_About this exercise_: In the listing that follows, the lines starting at the one containing "scale 1/L; L₀" and ending at the one containing "sign not −1" are to be returned exactly, both boundary lines included, and no others.

==========

/-!
Route: NodalDiracTwist

DORMANT since 2026-08-26T10:53:42Z (reconciler: no traction for 8.3 d (last activity item-evidence-added at 2026-08-18T03:03:47Z); parked, not closed — `ledger route dormant route-HubbardSuperconductivity-NodalDiracTwist --off` to react) — unstaffed, not closed; items shared with open routes are served there. `ledger route dormant <id> --off` reactivates.

Route NodalDiracTwist — realises idea card nodal-dirac-points-twist-space ("nodes are sign changes
of the ground state").

OBJECT. The spin-twisted Hubbard torus in the boost gauge, H_L(U,φ) = −Σ_{x,μ,σ} (e^{iσφ_μ/L}
c†_{xσ}c_{x+e_μ,σ} + h.c.) + U Σ_x n_{x↑}n_{x↓}, σ = ±1 for ↑/↓, φ ∈ T² (inlined in every signature;
TwistAtZero: H_L(U,0) = hubbardTorus 2 L 1 U). H_L(U,φ) conserves N_↑, N_↓, so the summit's (N_L,
S^z=0) sector is kept, and it commutes with the ANTIUNITARY T = (complex conjugation)∘(spin flip
↑↔↓), T² = +1: the sector ground-state line bundle over twist space is REAL, so its holonomy around
any loop on which the ground state is non-degenerate is a SIGN (RealCyclicOverlap,
DiskTrivialHolonomy) — quantised with no gap hypothesis anywhere except on the loop.

THESIS X (it suffices to show): X := NodalDiracWeakCoupling ∧ BridgeNodalToDWave, where
* NodalDirac(U,δ): there is κ ∈ (0,π) (the node momentum) such that for every ε > 0 and all large
even L with dist(Lκ, πℤ) ≥ ε, the (N_L,0)-sector ground state of H_L(U,φ) is degenerate at EXACTLY
four twists of the cell (−π,π]², namely (±c_L, ±c_L) on the DIAGONALS with |cos c_L − cos Lκ| ≤ ε,
and the cyclic overlap product of ground states around each of them is NEGATIVE (ℤ₂ holonomy −1: the
ground state changes sign when a node is encircled);
* NodalDiracWeakCoupling (crux, rank 2): ∀ U₀>0 ∃ U∈(0,U₀) ∃ δ∈[1/10,3/10], NodalDirac(U,δ);
* BridgeNodalToDWave (crux, rank 4): ∃ U₀>0 ∀ U∈(0,U₀) ∀ δ∈[1/10,3/10], NodalDirac(U,δ) → every
normalised (N_L,0)-sector ground-state sequence of hubbardTorus 2 L 1 U has even-side d_{x²−y²}
pair-field LRO (the Statement's conclusion verbatim).
Assembly (rank 1, pure logic, checked rc0 in the planner's Sketch): NodalDiracWeakCoupling →
SourcedDiracPersistence → BridgeNodalToDWave → HubbardSuperconductivity (take U₀ from the bridge,
(U,δ) from crux 1; [1/10,3/10] ⊂ (0,1/2)).
One-line Lean form of X: `NodalDiracWeakCoupling ∧ BridgeNodalToDWave` over the route's decls (all
constants are existing Literature.MathematicalPhysics.QuantumLattice /
Literature.Probability.LatticeModels declarations: FermionTorus, Orb, Fock, creation, annihilation,
orb, numberOp, totalNumber, HubbardWave0.spinZ, IsGroundStateInSector, Matrix.minEnergyOn,
hubbardTorus, pairFieldCorr, dWaveFormFactor, torusPullback, halfOpenBox, HasLongRangeOrder; plus
Mathlib toLex/ofLex/Function.update/finRotate/Complex.exp).

CONTROLLED RUNG (crux, rank 3) SourcedDiracPersistence: the same Dirac package for the
d-wave-SOURCED grand-canonical family H_L(U,φ) − μ₀N − h(P_φ + P_φ†), P_φ = Σ_k ĝ(k+φ/L)
c_{k↑}c_{−k↓} the consistently twisted n.n. d-wave pair field, in ker S^z, for every h∈(0,1),
μ₀∈[−3,−1] and 0 ≤ U < U₀(h,μ₀): interacting nodal Dirac points persist (Giuliani–Mastropietro-type
constructive RG for 2D lattice Dirac fermions is the intended engine). At U = 0 this is the BdG
CALIBRATION (support TwistCalibrationBdG, provable now: exact positions cos c_L =
cos(L·arccos(−μ₀/4)) for every non-resonant L ≥ 3, holonomy −1 from the 2×2 real Möbius block).

Rationale: WHY THIS LINE. Every S-side route so far reads ENERGIES or CORRELATORS; this one reads the GEOMETRY
OF DEGENERACIES of the fixed-N sector ground state over the torus of opposite spin twists. Reality
of H_L(U,φ) under T = K∘(↑↔↓) (T²=+1) makes the GS bundle real, so loop holonomies are signs
(Hatsugai2006 transplanted from gapped to nodal), and von Neumann–Wigner codimension 2 makes conical
crossings on the 2-torus STABLE objects that interactions can move but not open. For a nodal singlet
superconductor the crossings sit at L×(node) mod 2π — four points on the cell DIAGONALS for
d_{x²−y²} (axes for d_xy, a codimension-one net for a Fermi liquid, nothing for a full gap): a
quantised, gap-size-independent fingerprint of the generic (T-invariant, nodal) regime that the
chiral/Chern cards cannot see (SenthilMarstonFisher1999, ReadGreen2000 need d+id). Imported areas:
real line bundles/Berry holonomy (NiuThoulessWu1985, FukuiHatsugaiSuzuki2005), one-body node
topology (Volovik2007, Sato2006, Beri2010), constructive RG for lattice Dirac fermions
(GiulianiMastropietro2009, GiulianiEtAl2016) for the sourced rung. Catalogue entries used:
spectral/operator reformulation + topological invariant; certified computation only as refuter
instrument (ED over a twist grid, L ≤ 6).
RANKED CRUXES. (2) NodalDiracWeakCoupling — the structural claim for the pure model at arbitrarily
weak U, some δ∈[0.1,0.3]; hardest (needs the self-generated d-wave state with spectral control at
scale 1/L; L₀ ~ ξ ~ e^{C/U²}). (3) SourcedDiracPersistence — same package with a pair source h>0,
0≤U<U₀(h): the theorem-grade rung (interacting Dirac fermions à la graphene); its failure kills the
mechanism before h→0 is even asked. (4) BridgeNodalToDWave — classification: diagonal Dirac quartet
with holonomy −1 at weak coupling ⇒ d-wave pair-field LRO for every GS; folklore-grade, named
competitor = nodal liquid (BalentsFisherNayak1998). Support (rank 9): TwistCalibrationBdG (U=0,
exact, provable now), RealCyclicOverlap, DiskTrivialHolonomy (holonomy −1 certifies an enclosed
degeneracy — the instrument), TwistAtZero.
KILL CRITERIA. SourcedDiracPersistence refuted (e.g. interactions produce a degeneracy net, or
holonomy +1, already at h>0) → close. TwistCalibrationBdG refuted (locus not the diagonal quartet /
sign not −1 at U=0) → the dictionary is wrong → close. Bridge refuted by an explicit weak-coupling
nodal state without LRO satisfying NodalDirac → pivot to a conditional bridge or close. ED evidence
(U=2–4, L=4,6, small h) showing an axial or 8-point pattern where DMRG sees d_{x²−y²} → retire the
pattern claim.
NOT DECOMPOSED YET. The h→0 passage from crux 3 to crux 2 (where WeakCouplingCeiling bites); the
resonant-L set dist(Lκ,πℤ)<ε (cf. card nodes-meet-the-grid) — NodalDirac is deliberately silent
there and the bridge must absorb it; cone slopes (not needed for the sign); number projection of the
sourced state.
NOVELTY and BARRIERS: see the route header sections (filed with --novelty/ --barriers).

Novelty: Searched this pass: lit search --hybrid "twisted boundary conditions Berry phase Dirac point
interacting level crossing ground state" (held hits: textbooks only — Moessner–Moore 2021, Fradkin
2013, Altland–Simons), lit vsearch ×2 (same), lit galaxy --star all/pdf ("quantized Berry phase",
"nodal liquid", "Hubbard model on the honeycomb lattice": no many-body twist-holonomy-of-nodal-SC
hit), lit frontier HubbardSuperconductivity --since 2020 (30 rows, none on twist bundles), the
card's own audit (refuter-novelty-audit-12: Volovik/Sato/Béri one-body ℤ₂ node charge; Hatsugai2006
many-body ℤ₂ Berry phase, gapped; KarakuzuSekiSorella2018 TABC folklore 'gap closes when the shifted
grid hits a node'; VarneyEtAl2011 gap closings in twist space for interacting topological
transitions). Delta: (i) the REAL sector-GS bundle of a NUMBER-CONSERVING nodal singlet SC over the
spin-twist torus, with locus = L×node and holonomy −1 per node, as a typed finite-L statement; (ii)
the diagonal-vs-axial position test as a B1g/B2g discriminator needing no correlator; (iii) new here
vs the card: the sourced rung tied to Giuliani–Mastropietro Dirac-fermion RG, the non-resonance
formulation, and the nodal liquid named as the bridge's failure mode. Grade expected:
new-combination.  [refs: Hatsugai2006, KarakuzuSekiSorella2018, VarneyEtAl2011]

Barriers (technique_class: GS-holonomy spin-twist constructive-RG Bogoliubov-de-Gennes): Literature.Barriers.HubbardSuperconductivity.WeakCouplingCeiling: APPLIES to crux
NodalDiracWeakCoupling (L0 ~ coherence length ~ e^{C/U^2}; no convergent expansion reaches the
self-generated d-wave state) — NOT evaded; the bet is that the VALUE (-1) and the locus
DIMENSION/PATTERN are U-independent once pairing exists, and crux SourcedDiracPersistence lives at
fixed source h>0 where the Cooper channel is cut off (no Cooper logarithm), reachable by
Giuliani–Mastropietro-type Dirac-fermion RG (GiulianiMastropietro2009, GiulianiEtAl2016).
Literature.Barriers.HubbardSuperconductivity.PerturbativeInvisibilityOfPairing: APPLIES to any
attempt to see the cone APERTURE (v_Delta ~ e^{-1/(alpha rho^2 U^2)}) perturbatively; EVADED by
design for what is claimed: a sign and a point pattern carry no scale; numerics at L<=6 see
positions, not slopes (said in why-might-fail).
Literature.Barriers.HubbardSuperconductivity.LROForcesLowLyingStates: consistent and used — N is
fixed so the Koma–Tasaki pair tower lives in other sectors; the low-lying states the route WANTS are
the nodal two-quasiparticle states touching E0 at the Dirac points; other O(1/L) states (two-phonon,
P=0) cannot remove a holonomy -1 point (real family, codimension 2), only move it.
Literature.Barriers.HubbardSuperconductivity.GeneralizedHartreeFockNoPairing: not contradicted —
BdG/quasi-free states enter only as the U=0, h>0 calibration with pairing put in by the source
(TwistCalibrationBdG); no bare-U gap equation is use

History (route lifecycle, newest last):
- 2026-08-15T16:13:22Z · rev 2: restated NodalDiracWeakCoupling (stmt-HubbardSuperconductivity-1621) — repair (route-repair seat, per retriage 11:58Z + refuters d39967b4/2ff06673/7a7407df): stmt-1621 NodalDiracWeakCoupling restated 1:1 inserting 'Real.cos κ ≠ 0' (planner-rbadge-HubbardSuperconductivity-NodalD-ec5b2c6a-g2-0)
- 2026-08-15T16:14:09Z · rev 3: restated BridgeNodalToDWave (stmt-HubbardSuperconductivity-1623) — repair (route-repair seat): stmt-1623 BridgeNodalToDWave restated 1:1 — the NodalDirac(U,δ) hypothesis package gets the identical insertion 'Real.cos κ ≠ 0' as (planner-rbadge-HubbardSuperconductivity-NodalD-ec5b2c6a-g2-0)
- 2026-08-26T10:53:42Z · DORMANT — reconciler: no traction for 8.3 d (last activity item-evidence-added at 2026-08-18T03:03:47Z); parked, not closed — `ledger route dormant route-HubbardSupercond (operator:999:2533624)

sub-problem: HubbardSuperconductivity · status: dormant · opened planner-plancard-HubbardSuperconductivity-Hub-52301e10-0 2026-08-15T10:57:41Z · rev 5 · ledger route-HubbardSuperconductivity-NodalDiracTwist
GENERATED by the gate from the ledger (D-0016/17). Provers cite these decls: `theorem foo : Summit.HubbardSuperconductivity.HubbardSuperconductivity.Theses.NodalDiracTwist.<Decl> := …` in Summits/HubbardSuperconductivity/HubbardSuperconductivity/Theorems/<Name>.lean.
-/

namespace Summit.HubbardSuperconductivity.HubbardSuperconductivity.Theses.NodalDiracTwist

==========

_Written response_:
scale 1/L; L₀ ~ ξ ~ e^{C/U²}). (3) SourcedDiracPersistence — same package with a pair source h>0,
0≤U<U₀(h): the theorem-grade rung (interacting Dirac fermions à la graphene); its failure kills the
mechanism before h→0 is even asked. (4) BridgeNodalToDWave — classification: diagonal Dirac quartet
with holonomy −1 at weak coupling ⇒ d-wave pair-field LRO for every GS; folklore-grade, named
competitor = nodal liquid (BalentsFisherNayak1998). Support (rank 9): TwistCalibrationBdG (U=0,
exact, provable now), RealCyclicOverlap, DiskTrivialHolonomy (holonomy −1 certifies an enclosed
degeneracy — the instrument), TwistAtZero.
KILL CRITERIA. SourcedDiracPersistence refuted (e.g. interactions produce a degeneracy net, or
holonomy +1, already at h>0) → close. TwistCalibrationBdG refuted (locus not the diagonal quartet /
sign not −1 at U=0) → the dictionary is wrong → close. Bridge refuted by an explicit weak-coupling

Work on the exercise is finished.